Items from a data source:
+--

/-!
# R90-TF · S4 — (W̃ε-VAL)(1) `R90S4TypeOneEpsWeylIndex`: for a type-(1) Cartan subgroup the ε-twisted Weyl group `W̃^ε_T = Ñ^ε_T ∕ T̃` has order `6` — the ε-normaliser of
# `T̃ = Cent_{G̃_v}(γ₀)` IS the full normaliser, and `[N_{G̃_v}(T̃) : T̃] = |S₃|` (Rogawski 1990, §3.7 Prop. 3.7.1 (a) p. 29: `Ω_F(T, G) = S₃` for type (1); §12.5 p. 182)

Cell `hodgecm-mathlib`, crux H413 = `stmt-HodgeConjecture-24833`, route of record `HCCMUnconditional`; R90-TF section S4 (Rogawski Ch. 13.1–2, base `R90-C131`), seat
R90-C131-p05 (g2); row (W̃ε-VAL) for TYPE (1) of the (WEYL-COUNT-T) letter of the (B1) T-WIF assembly (consumer: p12's bridge `isTwistedWeylCountT_of_isFinerCount`, whose
`hwF` clause asks, for every regular `t_k` and every `N'` with ★ WEYL-ε's iff-predicate at `Cent(t_k.val)`, for the value of `((Subgroup.centralizer {t_k.val}).subgroupOf N').index`).
THEOREMS ONLY (no `def`, no `instance`, no notation, no named-fact hypothesis, no `sorry`; default heartbeats); ★-only imports; lane `--supports stmt-HodgeConjecture-24833 --as helper`.

THE MATHEMATICS.  `v` non-split, `G̃_v = GL₃(L ⊗ L⁺_v)` (★ `GtLoc`), `ε = epsLoc L Φ v` (`ε(g) = Φ_v⁻¹ ᵗ(σg)⁻¹ Φ_v`), `γ₀ ∈ G_v = U(Φ)(L⁺_v)` of TYPE (1) with eigenframe
`γ₀ P = P diag(u)` (`u` injective, `σ(uᵢ)uᵢ = 1`), `T̃ := Cent_{G̃_v}(γ₀)`, `Ñ^ε_T := {m ∈ N_{G̃_v}(T̃) : m ε(m)⁻¹ ∈ T̃}` (★ WEYL-ε's predicate, any subgroup `N'` carrying it).
* §1 `G̃_v` AS A UNITARY GROUP FOR THE ZERO FORM: `U(σ, diag 0) = ⊤` (`unitaryGroupOfForm_diagonal_zero_eq_top`), so ★ F4 A∕B apply to the diagonal torus of `G̃_v` itself:
  its Weyl index is `6` (★ `index_torusU_diagonal_eq_six` at `a := 0`, every permutation admissible).  Conjugation by the frame `P` (`E′ : U(σ, 0) ≃* G̃_v`, `g ↦ P g P⁻¹`)
  carries `diag(u)` to `γ₀`, the diagonal torus to `T̃` (★ `centralizer_eq_torusU_of_isRegularElt` + ★ `map_equiv_centralizer_singleton`) and normalisers to normalisers:
  **`[N_{G̃_v}(T̃) : T̃] = 6`** (`index_centralizer_subgroupOf_normalizer_eq_six_gtLoc`), and every `m ∈ N_{G̃_v}(T̃)` is `P m′ P⁻¹` with `m′` monomial.
* §2 THE ε-STEP: for `m ∈ N_{G̃_v}(T̃)`, **`m ε(m)⁻¹ ∈ T̃`** (`mul_epsLoc_inv_mem_centralizer_of_mem_normalizer`): with `s(g) := ᵗ(σg)⁻¹` (a homomorphism) and
  `D := ᵗ(σP) Φ_v P = diag(a)` (★ `formCongr_eigenframe_eq_diagonal`: the form is DIAGONAL in the eigenframe), the group identity
  `P⁻¹ (m ε(m)⁻¹) P = m′ · D⁻¹ · s(m′)⁻¹ · D` (`m′ = P⁻¹ m P`, `s(m′)⁻¹ = ᵗ(σ m′)`) exhibits a product of a `π`-monomial, a diagonal, a `π⁻¹`-monomial and a diagonal matrix —
  DIAGONAL (★ F4 A monomial calculus), hence commuting with `diag(u) = P⁻¹ γ₀ P`.  So `N_{G̃_v}(T̃) ≤ Ñ^ε_T`; with ★ WEYL-ε's `Ñ^ε_T ≤ N_{G̃_v}(T̃)`:
  **`Ñ^ε_T = N_{G̃_v}(T̃)`** (`epsNormalizer_eq_normalizer_of_typeOne`) and **`[Ñ^ε_T : T̃] = 6`** (`index_centralizer_subgroupOf_epsNormalizer_eq_six_of_typeOne`) for BOTH type-(1)
  classes `T₁, T₂` — print's `Ω_F(T, G) = S₃` [Prop. 3.7.1 (a)], versus `[N_U(T) : T] ∈ {6, 2}` (★ F4 C): the finer fact S4-R27 (2′).

HONEST LABEL: HC_CM is proved only modulo the 7 printed citations (2 remaining named inputs: hLiu418 = `stmt-HodgeConjecture-24832`, h413 = `stmt-HodgeConjecture-24833`) until
rung 0 closes; (W̃ε-VAL)(1) is one per-type input of (WEYL-COUNT-T) of the (B1) assembly behind the OPEN (W-NP) socket — a ★ helper closes no socket; REL ≠ ★ ≠ BUILT; count-neutral.

## References
* [Rogawski1990] J. D. Rogawski, *Automorphic Representations of Unitary Groups in Three Variables*, Ann. of Math. Stud. 123 (1990), §3.7 Prop. 3.7.1 (a) p. 29
  (`Ω_F(T,G) = S₃` for type (1)), §12.5 pp. 182, 186 (the twisted Weyl integration formula), §3.10–3.11 pp. 33–35 (`ε`, norms).
* [SpringerLAG1998] T. A. Springer, *Linear Algebraic Groups*, 2nd ed. (1998), 7.1.5.
-/

set_option autoImplicit false
-- the mandated namespace repeats the single-problem summit's segment (`HodgeConjecture.HodgeConjecture`)
set_option linter.dupNamespace false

+--

From the records above, retype only the lines starting at the line that contains "HONEST LABEL: HC_CM" and ending at the line that contains "## References", both included.

* [Reply]:
HONEST LABEL: HC_CM is proved only modulo the 7 printed citations (2 remaining named inputs: hLiu418 = `stmt-HodgeConjecture-24832`, h413 = `stmt-HodgeConjecture-24833`) until
rung 0 closes; (W̃ε-VAL)(1) is one per-type input of (WEYL-COUNT-T) of the (B1) assembly behind the OPEN (W-NP) socket — a ★ helper closes no socket; REL ≠ ★ ≠ BUILT; count-neutral.

## References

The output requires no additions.